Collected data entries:
*-*-*
import Mathlib
import Summits.NavierStokesRegularity.NavierStokesRegularity.Theorems.TaoLadderRungTwoFlatCaptureContinuity
import Summits.NavierStokesRegularity.NavierStokesRegularity.Theorems.TaoLadderRungTwoFlatTubeStepLandSplit
import HarnessLib

/-!
# THE CAPTURE HOP `TubeStepCaptureWith` AT THE CHOICE RULE (hops `n + 1 ≤ N₀`), from finite-time continuity against a reference flow
  (helper for the K_A♭ parent item stmt-NavierStokesRegularity-22987 `FlatGapCertificatesV2`, child 2A `GradedAdiabaticWakeA` of route
  TaoLadderRungTwoFlat; cell harvest/h2-tao-ladder, p1 g25; LADDER §47.5 L1/L3, §50 (`TubeStepCapture`), §52 (capture → entry))

In the capture phase the tube `H(n)` is the sup-ball of radius `η n` around the centre `ζ n` (plus the ahead clause). Along a premise
(tube state `z`, kick `S₀`, exact graded flow `S` on `[0, τ] ⊇ [0, c₀]`) the flow stays sup-close to the REFERENCE FLOW `Z` of the hop
— an exact graded flow from the centre `ζ n` on `[0, c₀]` with `max(1, c_k)|Z_k| ≤ M_Z` — by the a-priori-free continuity
`sup_deviation_of_gradedFlows`: `|S − Z|(s) ≤ D := B·e^{Lc₀}` at every site, `B = 5r/4 + c_{k₁}·η n` the weighted initial distance
(kick + capture ball + both tails ahead of `k₁`, `captureStart_le`). At a good time `t` the re-centred state `S(1+·, t)/a`
(`a` the clamped ratio of `S`) is then within `D·(1/f + M_Z/(A_* f²)) + ρ` of the next centre `ζ(n+1)` (`f = (1+ε₀)^{−θ₀}` the ratio
floor; the clamped ratio is `1/A_*`-Lipschitz in the carrier; `ρ` = the reference-only row: `Z(1+·, t)/a_Z(t)` within `ρ` of `ζ(n+1)` on
the clock window), and its AHEAD clause follows from the cut schedule of `…AheadCuts` with the window rows and the window-top hull read off
the reference plus `D`.

* `capture_of_inTubeWith_le` — `H(n)` for `n ≤ N₀` is capture ∧ ahead (hop `0`: the datum IS the centre `ζ 0`);
* `captureStart_le` — the weighted initial distance `max(1,c_k)|S₀ − ζ n|_k ≤ 5r/4 + c_{k₁}·η n`;
* `abs_clampedRatio_sub_le` — the clamped ratio is `1/A_*`-Lipschitz in the carrier amplitude;
* `recentre_sub_le_of_dev` — the capture inequality from a sup deviation `D`, the reference bound and the reference row;
* `tubeStepCaptureWith_of_continuity` — **`TubeStepCaptureWith` of any slot at the choice rule, hop `n + 1 ≤ N₀`**, from the reference flow
  of the hop and scalar rows (budget `D·(1/f + M_Z/(A_* f²)) + ρ ≤ η(n+1)`, window rows, cut schedule).

HONEST FRAMING: composition over the cell's typed induction frame (MODEL lattice, graded mirror table on `S♭`); the reference flows, their
bounds and rows are HYPOTHESES; nothing certified; no item closed; nothing about the Navier–Stokes equations.
-/

noncomputable section

-- the sub-problem namespace repeats the summit name by design (D-0017)
set_option linter.dupNamespace false

namespace Summit.NavierStokesRegularity.NavierStokesRegularity.Theorems.HopTube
*-*-*
WHAT YOU HAVE TO DO:
Looking over the entries above, how many lines contain the string "rows"? State the number and nothing else.

SOLUTION BELOW:
3